A very important and complicated machine consists of $n$ wheels, numbered $1, 2, \ldots , n$. They are actually cogwheels, but the cogs are so small that we can model them as circles on the plane. Every wheel can spin around its center.

Two wheels cannot overlap (they do not have common interior points), but they can touch. If two wheels touch each other and one of them rotates, the other one spins as well, as their micro-cogs are locked together.

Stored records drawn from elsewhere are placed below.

import Mathlib.Data.Matrix.Block
import Mathlib.LinearAlgebra.Finsupp.Supported
import Literature.MathematicalPhysics.QuantumLattice.FermionOperatorsProofs
import Literature.NumberTheory.Automorphic.HarishChandraGLWeights
import HarnessLib

/-!
# A model of `𝔤𝔩ₙ(𝕜)_ℂ` with highest weight vectors of every weight and free lowering strings

Topic `Literature/NumberTheory/Automorphic` (support for `HarishChandraGL.lean`: the proof of the
named fact `Literature.NumberTheory.Automorphic.nonempty_harishChandraHomGL`, assembled in `HarishChandraGLExistence`).

Let `𝕜` be `ℝ` or `ℂ`, `T = (𝕜 →ₐ[ℝ] ℂ)`, `𝔤_ℂ = ∏_{τ ∈ T} 𝔤𝔩ₙ(ℂ)`. The proof of Harish-Chandra's
theorem (Knapp, *Lie Groups Beyond an Introduction*, Thm. 5.44) uses, for every `λ ∈ 𝔥_ℂ^*`, a
module with a highest weight vector `v_λ` of weight `λ` on which the lowering operators act freely
(the Verma module `Z(λ)`, Humphreys §20.3 and §23.2, Knapp §V.3, whose construction rests on the
Poincaré–Birkhoff–Witt theorem). Mathlib has no PBW theorem; this file constructs instead ONE
explicit representation `Ψ` of `𝔤_ℂ` (a `HCWt.FactorRep`) containing, for every weight
`λ : T → Fin n → ℂ`, a highest weight vector `hwVec λ` of weight `λ` such that
`Ψ_τ(E_{i+1,i})^m (hwVec λ) ≠ 0` for all `τ`, `i` and all `m` (`pow_E_hwVec_ne_zero`). This is all
the input the Harish-Chandra argument needs (`HarishChandraGLExistence`).

The construction ("complex powers of fermionic Fock coordinates"):

1. *One-particle space.* `U = ⨁_{τ ∈ T} ⨁_{q ∈ Fin 2} Λ(ℂⁿ)`, with basis
   `S = Finset (Fin n) × (Fin 2 × T)` (`T` replaced by its copy `Fin |T|` in `Type`, so that the
   model space lives in `Type`); `𝔤𝔩ₙ(ℂ)` acts on `Λ(ℂⁿ) = ⨁_I ℂ e_I` through the
   canonical anticommutation relations, `E_{jk} ↦ c†_j c_k`, using the Jordan–Wigner creation and
   annihilation matrices ALREADY IN THE TREE (`Literature.MathematicalPhysics.QuantumLattice.creation`, `Literature.MathematicalPhysics.QuantumLattice.annihilation`,
   `Literature.MathematicalPhysics.QuantumLattice.jwSign` of `Literature.MathematicalPhysics.QuantumLattice.HubbardWave0`, with the
   CAR proved in `…QuantumLattice.FermionOperatorsProofs`: `annihilation_mul_creation`,
   `creation_mul_creation_eq_neg`, `annihilation_anticommute_holds`), and the `τ`-th factor of
   `𝔤_ℂ` acts on the summands indexed by `(q, τ)` (`blockEmb`).
2. *Polarisation.* For any finite set `S`, `𝔤𝔩(S) = Matrix S S ℂ` acts on the space
   `FormalMonomials S = (S → ℂ) →₀ ℂ` of formal monomials `X^A` (`A : S → ℂ`, complex
   exponents; the carrier of `AddMonoidAlgebra ℂ (S → ℂ)`, whose multiplication is not used) by
   the polarisation operators `E_{s's} ↦ X_{s'} ∂_s`, `X^A ↦ A_s X^{A - e_s + e_{s'}}`
   (`pol`, `polRep`).
3. *Highest weight vectors.* For exponents `A` supported on the "initial segments"
   `(Iic r, (q, τ))`, `X^A` is a highest weight vector; its weight is
   `λ_{τ,j} = ∑_{r ≥ j} (A(Iic r, 0, τ) + A(Iic r, 1, τ))`, and every `λ` is obtained
   (`hwExp λ`: exponent `-1` on the copies `q = 0` and `λ_{τ,r} - λ_{τ,r+1} + 1` on `q = 1`).
4. *Free strings.* `F = Ψ_τ(E_{i+1,i})` moves one unit of exponent from `(Iic i, q, τ)` to
   `(J, q, τ)`, `J = {0, …, i-1, i+1}`; following the copy `q = 0` (exponent `-1`, falling
   factorials `(-1)(-2)⋯(-m) ≠ 0`) modulo the `F`-stable subspace of monomials whose exponent at
   `(J, 1, τ)` is a positive integer shows `F^m (hwVec λ) ≠ 0`.

Relation to `HarishChandraGLProofs` and `HighestWeightGL` (in the tree). Those files realise
`𝔤𝔩ₙ(𝕜)` (resp. `𝔤𝔩ₙ(ℂ)^T`) on honest polynomials `ℂ[x_{pq}]` with highest weight vectors
`∏ Δ_S^{c_S}` (products of principal minors, natural exponents `c_S`), a Zariski dense set of
highest weights — enough to pin `γ` down (uniqueness).
It cannot serve the existence proof: in a polynomial (locally finite) module the `𝔰𝔩₂`-string
through a highest weight vector `v` with `m = ⟨λ + ρ, α^∨⟩ ∈ ℕ` has length `m`, i.e.
`F_α^m v = 0`, whereas the `W`-symmetry step needs `F_α^m v ≠ 0` (in Humphreys' proof this is the
freeness of the Verma module over `U(𝔫⁻)`). The complex exponents below (in particular the
exponent `-1` on the copies `q = 0`) are exactly what makes the strings infinite.

Both Lie algebra homomorphisms (CAR and polarisation) are instances of `lieHomOfUnits`: elements
`e j k` of an associative algebra satisfying the `𝔤𝔩` commutation relations
`[e_{jk}, e_{pq}] = δ_{kp} e_{jq} - δ_{qj} e_{pk}` define a Lie algebra homomorphism
`N ↦ ∑ N_{jk} e_{jk}` on `Matrix ι ι ℂ`.

## Main definitions

* `Literature.NumberTheory.Automorphic.HCModel.lieHomOfUnits`, `FormalMonomials`, `pol`, `polRep`, `carRep`
  (on `Literature.Hubbard.creation j * Literature.Hubbard.annihilation k`), `blockEmb`.
* `Literature.Automorphic.HCModel.ModelSpace 𝕜 n` — the model space;
  `Literature.Automorphic.HCModel.modelRep 𝕜 n` — the factorwise representation on it;
  `hwExp`, `hwVec` — the highest weight vectors.

## Main statements

* `Literature.NumberTheory.Automorphic.HCModel.isHighestWeightVector_hwVec` — `hwVec λ` is a highest weight vector of
  weight `λ` for the real form `(modelRep 𝕜 n).rho`.
* `Literature.NumberTheory.Automorphic.HCModel.pow_E_hwVec_ne_zero` — `Ψ_τ(E_{i+1,i})^m (hwVec λ) ≠ 0`.

## References

* `Literature.MathematicalPhysics.QuantumLattice.HubbardWave0`, `…FermionOperatorsProofs` (this
  tree) — Jordan–Wigner creation/annihilation matrices and the CAR.
* A. W. Knapp, *Lie Groups Beyond an Introduction*, 2nd ed., Birkhäuser 2002, §V.3, §V.5.
* J. E. Humphreys, *Introduction to Lie Algebras and Representation Theory*, GTM 9, Springer 1972,
  §20.3, §23.2.
-/

attribute [local instance 100] LieRing.ofAssociativeRing
/-!
# Crux `HypercubicLimit` (stmt-QuantumFields-16154) from the inputs of the line `peel-and-disseminate` — the kernel-checked reduction

Support file (`--supports stmt-QuantumFields-16154`, c3 seat) for the crux
`Summit.QuantumFields.YangMills.Theses.CoincidenceRotationBootstrap.HypercubicLimit` (verbatim
`= MirrorModularBoosts.WeakCouplingHypercubicLimit`), line `peel-and-disseminate` (card `Cruxes/HypercubicLimit/Ideas/peel-and-disseminate.md`,
registered skeleton `Cruxes/HypercubicLimit/Lines/peel_and_disseminate.lean`): the tree-side statement that the crux FOLLOWS
from the line's registered inputs, every arrow below being a landed theorem or proved here.

* `reflectionLegsP_of_pieces` — the host's reflection leg (R) `ReflectionLegsP` (the open registered stub `stub_reflectionLegs`
  of crux stmt-QuantumFields-8646) from its three registered pieces: (R1) hermiticity + RP and (R2) proper-hypercubic invariance
  for every torus demand, (R3) E4 + `HasMassGap 1` supplying the demand (pure logic).
* `lamGaussianDomination_of_peel` — peeling (`stub_peelIdentity`, p125547) + (F′) the blanket product bound + (WI₂)
  `CornerFreeInfluence` ⇒ λ-Gaussian domination of separated centred-plaquette moments, `|∫∏ₖ δpₖ| ≤ (C √A(R'))ⁿ` for
  `λR' ≤ R`-separated plaquettes (the hypothesis of `stub_uniformBoundPeeled`, p126934);
* `uniformBound_of_peel` — with (W2): the host's (U) `UniformBound`;
* `oneFieldLimitWeak_of_legsP` — (L′) + (S) `SoftLegsP` + (R) `ReflectionLegsP` ⇒ the one-field clauses AT WEAK COUPLING
  (the c1 seat's `oneFieldLimitWeak_of_legs`, p125186, on the `PolyRenorm` interface of `PencilRigidityHypercubicLimitDefsB`);
* `hypercubicLimit_of_peelInputs` — **(F′) → (WI₂) → (W2) → (NG) → (L′) → (R) → the crux BY NAME**, through the landed host
  leg (S) `stub_softLegsU` (p133612) and `hypercubicLimit_iff_oneFieldWeak` (p123041).

So the line is closed modulo: (F′) (its UV bet), (WI₂) (host UV window), (L′)/(W2)/(NG) (host IR sockets), and the three
provable pieces of (R).  Refs: OsterwalderSchrader1975 §2 (E0′); OsterwalderSeiler1978 §§2–3; GlimmJaffe1987 §6.1, §19;
JaffeWitten2000 §6; Georgii 2011 Rem. 1.24 (Markov property); card `peel-and-disseminate.md`; PICKED-16154-c1.md / -c3.md.
-/

set_option autoImplicit false
/-!
# `Balaban1983to89.B2Eq234Exponent` — [Balaban1982Higgs2] (2.34) p. 564, part 1 of 3: the two EXPONENTS of the density
`ρ″^{(1),L}(Λ₀, B, θ₁B^{(1)}, ψ)` (the main quadratic form, and the second representation's exponent term by term —
Dirichlet-restricted form, the two `st(Λ₅)` boundary sums, (2.27)'s bracket `⟨B, Δ^{(1),L}_{Λ₅}B⟩`) and the pointwise
completed-square identity between them, PROVED in the finite-dimensional Gaussian model of `…B2Eq228Conditioning`
(the integral identity (2.34) itself is part 2, `…B2Eq234SecondRepr`; the lattice/vector-field instance part 3,
`…B2Eq234Lattice`)

statement-level skeleton of published theorems with citation tags; proofs where landed; nothing here is a claim about the Yang–Mills mass gap

PDF held: `paper:balaban1982-cmp86-higgs23-ii` (T. Bałaban, *(Higgs)₂,₃ quantum fields in a finite volume. II. An upper
bound*, Commun. Math. Phys. **86** (1982) 555–594, doi 10.1007/bf01214890; journal page = PDF page + 554); pp. 562–565
[PDF 8–11] READ AS IMAGES on the ×2 renders
`run/shared/lean/pub/pub-balaban/b2b-balaban-ref1/pages/1982-cmp86-higgs23-II/1982-cmp86-higgs23-II-p008-x2.png` … `-p011-x2.png`;
part I [Balaban1982Higgs1] p. 611 [PDF 9] (the Dirichlet covariances (2.32)) on `…/1982-cmp85-higgs23-I/1982-cmp85-higgs23-I-p009-x2.png`.

CITATION HEADER — WHAT IS REPRODUCED.  SKELETON row **B2.Eq2.42** ((2.20)–(2.42), `absent` head; members landed so far:
(2.20)–(2.21) `…B2Eq220CovDerivSplit`, (2.28)–(2.29) `…B2Eq228Conditioning`; (2.18)–(2.19) = row B2.Eq2.18
`…B2Eq218Translation`; (2.23)/(2.24)/(2.27) r02 g3 and (2.41)/(2.42) r14 g4 in flight) — THIS FILE and its two sequels:
member **(2.34)** p. 564 (both representations of `ρ″^{(1),L}` and the p. 565 sentence *"The second representation in (2.34)
was obtained by integration with respect to A↾_{Λ₅}, φ↾_{Λ₅}"*), with (2.30) p. 563 in components as a rider (part 2).
Unit `lit-balaban-p15` gen 3 (Phase-2 proof seat p15; HOME `run/shared/lean/pub/lit-balaban/`, seat dir `lit-balaban-p15/`);
B2 fold owner r02, second reader r14; referee ref-4.

THE PRINTED TEXT (p. 564 [PDF 10], verbatim; `st(Λ₅)`, `∂Λ₅` as on p. 563: *"∂Λ₅ = {x ∈ Λ₅ᶜ : x = b₊ for some
b ∈ st(Λ₅)}"*).  *"As a result of all the operations which have been done up to now, we get the inequality
(2.1) ≦ Σ_{Λ₀} ρ″^{(1),L}(Λ₀, B, θ₁B^{(1)}, ψ)·exp(𝒫^{(1),L}(Λ₇, B^{(1)}, ψ) + O(ε^{κ₀})|Λ₇ᶜ| + O(ε^κ)|T₁|), (2.33) with
κ₀ > 0, κ > d, and ρ″^{(1),L} given by the formulas
ρ″^{(1),L}(Λ₀, B, θ₁B^{(1)}, ψ) = :χ₁∫dA∫dφ ζ_{Λ₀}χ_{Λ₋₁∩Λ₅ᶜ}·exp[−½aL^{d−2}Σ_{y∈T′₁}|B(y) − (QA)(y)|² − ½⟨A, (−Δ + μ₀²ε²)A⟩
  − ½aL^{d−2}Σ_{y∈T′₁}|ψ(y) − (Q(B̃^{(1)})φ)(y)|² − ½⟨φ, (−Δ_{B̃^{(1)}} + m²ε²)φ⟩]
 = χ₁∫dA↾_{Λ₅ᶜ}∫dφ↾_{Λ₅ᶜ} ζ_{Λ₀}χ_{Λ₋₁∩Λ₅ᶜ}·exp[−½aL^{d−2}Σ_{y∈Λ₅ᶜ}|B(y) − (QA)(y)|² − ½⟨A, (−Δ^D_{Λ₅ᶜ} + μ₀²ε²)A⟩
  − ½aL^{d−2}Σ_{y∈Λ₅ᶜ}|ψ(y) − (Q(B̃^{(1)})φ)(y)|² − ½⟨φ, (−Δ^D_{B̃^{(1)},Λ₅ᶜ} + m²ε²)φ⟩
  + ½Σ_{b,b′∈st(Λ₅)} A(b₊)·C^{(0)}_{Λ₅}(b₋, b′₋)A(b′₊) + aL⁻²Σ_{b∈st(Λ₅)} A(b₊)·(C^{(0)}_{Λ₅}Q*B)(b₋) − ½⟨B, Δ^{(1),L}_{Λ₅}B⟩
  + ½Σ_{b,b′∈st(Λ₅)} φ(b₊)·U(B^{(1)}_{−b})C^{(0)}_{Λ₅}(B^{(1)}; b₋, b′₋)U(B^{(1)}_{b′})φ(b′₊)
  + aL⁻²Σ_{b∈st(Λ₅)} φ(b₊)·U(B^{(1)}_{−b})(C^{(0)}_{Λ₅}(B^{(1)})Q*(B^{(1)})ψ)(b₋) − ½⟨ψ, Δ^{(1),L}_{Λ₅}(B^{(1)})ψ⟩]
  ·∫dA↾_{Λ₅} exp(−½⟨A, (C^{(0)}_{Λ₅})⁻¹A⟩)·∫dφ↾_{Λ₅} exp(−½⟨φ, (C^{(0)}_{Λ₅}(B^{(1)}))⁻¹φ⟩).   (2.34)
Because the first representation on the right side above was obtained by doing the translations in the fields A′, φ′
inverse to (2.18), (2.23), we have B̃^{(1)} = (1 − θ₁)A + θ₁B^{(1)}, (2.35) and the characteristic functions
χ_{Λ₋₁∩Λ₅ᶜ} give the restrictions on the fields B, ψ, A, φ on the set Λ₋₁∩Λ₅ᶜ. The functions χ₁ and ζ_{Λ₀} have the
same meaning as before."*  p. 565 [PDF 11]: *"The second representation in (2.34) was obtained by integration with respect
to A↾_{Λ₅}, φ↾_{Λ₅}."*  The bracket `⟨·, Δ^{(1),L}_Λ ·⟩` is (2.27) p. 562, verbatim: *"⟨ψ, Δ^{(k+1),L}_Λ(Ω, A)ψ⟩ =
aL^{d−2}Σ_{y∈Λ′}|ψ(y)|² − a²L⁻⁴⟨ψ, Q(A)C^{(k)}_Λ(Ω, A)Q*(A)ψ⟩, Λ ⊂ Ω^{(k)}, (2.27) and the similar formula holds for the
vector field."*  The Dirichlet covariances are part I (2.32) p. 611, verbatim: *"For an operator A defined on configurations
φ : Ω^{(k)} → R^N we define A↾_Λ as an operator on configurations φ : Λ → R^N by the formula A↾_Λφ = ΛAΛφ. We will use the
following covariances also C^{(k)}_Λ(Ω, A) = ((aL⁻²P(A) + Δ^{(k)}(Ω, A))↾_Λ)⁻¹. (2.32) Here we will assume that the set Λ
is a union of big blocks of T₁^{(k)}."*

THE MODEL (one field species at a time; the two species of (2.34) are the same identity for the `A`- and for the
`φ`-integration — the first representation's exponent is the SUM of an `A`-part and a `φ`-part and the weight
`ζ_{Λ₀}χ_{Λ₋₁∩Λ₅ᶜ}` depends on the fields outside `Λ₅` only; the joint double integral is `…B2Eq234SecondRepr.secondRepr_pair`).
As in `…B2Eq228Conditioning`: `T₁` (× field components) ↦ a finite type `S`, `Λ₅` ↦ a decidable predicate `p` (`In p`/`Out p`,
`glue`, `resIn`/`resOut`, the blocks `blkIn`/`blkMix`/`blkOut` of a matrix); the block lattice `T′₁` (× components) ↦ a
finite type `T` with `Λ′₅` ↦ `pT`; the averaging operator through its kernel `Qm : Matrix S T ℝ` — `(Q*B)(s) = Σ_t Qm s t·B t`,
`(QA)(t) = (QmᵀA)(t)`; for the vector field `Qm = B2Eq218Translation.qstar w blk` (r02's matrix coordinates, `w` ↤ `L^{−d}`,
`blk` ↤ the block map; part 3), for the scalar field the same kernel with the parallel transports `U(B̃^{(1)}(Γ_{y,x}))` as
entries; *"Λ is a union of big blocks"* (I (2.32)) ↦ the support hypothesis `hQ : Qm s t ≠ 0 → (p s ↔ pT t)`; `κ` ↤ `aL^{d−2}`,
so that `κ·(Qm B)` ↤ `aL⁻²Q*B` (`κ·L^{−d} = aL⁻²`: the print's `Q*` carries no `L^{−d}`, `qstar` does) and `κ·Qm·Qmᵀ` ↤
`aL⁻²Q*Q = aL⁻²P`; `D : Matrix S S ℝ` ↤ `−Δ + μ₀²ε²` (vector) resp. `−Δ_{B̃^{(1)}} + m²ε²` (scalar, components coupled across
a bond `b` by `−U(B̃^{(1)}_b)`); `mainOp κ Qm D = D + κ·Qm·Qmᵀ` ↤ `aL⁻²P + Δ^{(0)}`, the matrix of the main quadratic form,
so that `C^{(0)}_{Λ₅}` ↦ `cov p 𝒜 = (blkIn p 𝒜)⁻¹` (I (2.32): `𝒜↾_Λ = Λ𝒜Λ` = `blkIn`); `−Δ^D_{Λ₅ᶜ} + μ₀²ε²` ↦ `blkOut p D`,
i.e. the form of the field EXTENDED BY ZERO into `Λ₅` (`quadForm_blkOut`); `st(Λ₅)` ↦ a finite set `st` of pairs
`(b₋, b₊) ∈ Λ₅ × Λ₅ᶜ` supporting the `Λ₅Λ₅ᶜ`-block of `D` (`hst`), with couplings `D(b₋, b₊) = −u_b` (`u_b = 1` for the
vector field — (2.29) —, an entry of `U(B^{(1)}_b)` for the scalar field — (2.30)).

WHAT IS KERNEL-CHECKED HERE (zero `sorry`, standard axioms).  `cov` = `C^{(0)}_Λ` with `inv_cov` (`(C^{(0)}_Λ)⁻¹ = 𝒜↾_Λ`,
the operator printed in the last line of (2.34)); the boundary sums `bdryQuad`, `bdryLin` and their origin in the completed
square (`half_quad_blkMix_eq`, `neg_lin_blkMix_eq`); the main form `firstExp` = `e^{−½κΣ_tB_t²}`-constant + Gaussian weight
+ source (`firstExp_eq`, `exp_firstExp`); block bookkeeping under `hQ` (`avg_glue_of_in/out`, `blkMix_avg`,
`blkMix_mainOp`); the Dirichlet reading `quadForm_blkOut` (I (2.32)); (2.27)'s bracket `form227` and the second exponent
`secondExp` (DEFINITIONS WITH BODIES, printed terms one by one); **`exponent_identity`**: at exterior field `y = A↾_{Λ₅ᶜ}`,
`−½κΣ_tB_t² + [−½⟨y,𝒜_{ΛᶜΛᶜ}y⟩ + ⟨f↾_{Λᶜ},y⟩ + ½⟨j(y), C^{(0)}_{Λ₅}j(y)⟩] = secondExp(B, y)`, `f = κQmB`, `j(y) = 𝒜_{ΛΛᶜ}y − f↾_Λ`
(the `cOut`/`jIn` of `…B2Eq228Conditioning`).
HONEST SCOPE.  The sets Λ₀ ⊃ … ⊃ Λ₇, θ₁, ζ and the characteristic functions are not constructed (they enter through the
weight and the locality `hQ`/`hst`); `form227` carries (2.27)'s printed BODY in these coordinates and IS the quadratic form of
r02's B2-located operator `B2Eq224FirstStepFields.delta227` (row B2.Eq2.42 member (2.27), p248319) at `c = κ`, `Λ′ = Λ′₅`,
`Q = Qmᵀ`, `Qs = Qm`, `CΛ` = `C^{(0)}_{Λ₅}` extended by zero, weight `w = 1` — `form227_eq_delta227`.
-/

open MeasureTheory Matrix Finset
open scoped BigOperators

A force is put to wheel $1$ (and to no other wheel), making it rotate at the rate of exactly one turn per minute, clockwise. Compute the rates of other wheels’ movement. You may assume that the machine is not jammed (the movement is physically possible).

Input

The first line of input contains the number of test cases $T$ ($1 \leq T \leq 11$) . The descriptions of the test cases follow:

Each test case consists of one line containing the number of wheels $n$ ($1 \leq n \leq 1\, 000$) . Each of the following lines contain three integers $x$, $y$ and $r$ ($-10\, 000 \leq x, y \leq 10\, 000$; $1 \leq r \leq 10\, 000$) where $(x, y)$ denote the Cartesian coordinates of the wheel’s center and $r$ is its radius.

Output

For each test case, output $n$ lines, each describing the movement of one wheel, in the same order as in the input. For every wheel, output either $p/q$ clockwise or $p/q$ counterclockwise, where the irreducible fraction $p/q$ is the number of wheel turns per minute. If $q$ is $1$, output just $p$ as an integer. If a wheel is standing still, output not moving.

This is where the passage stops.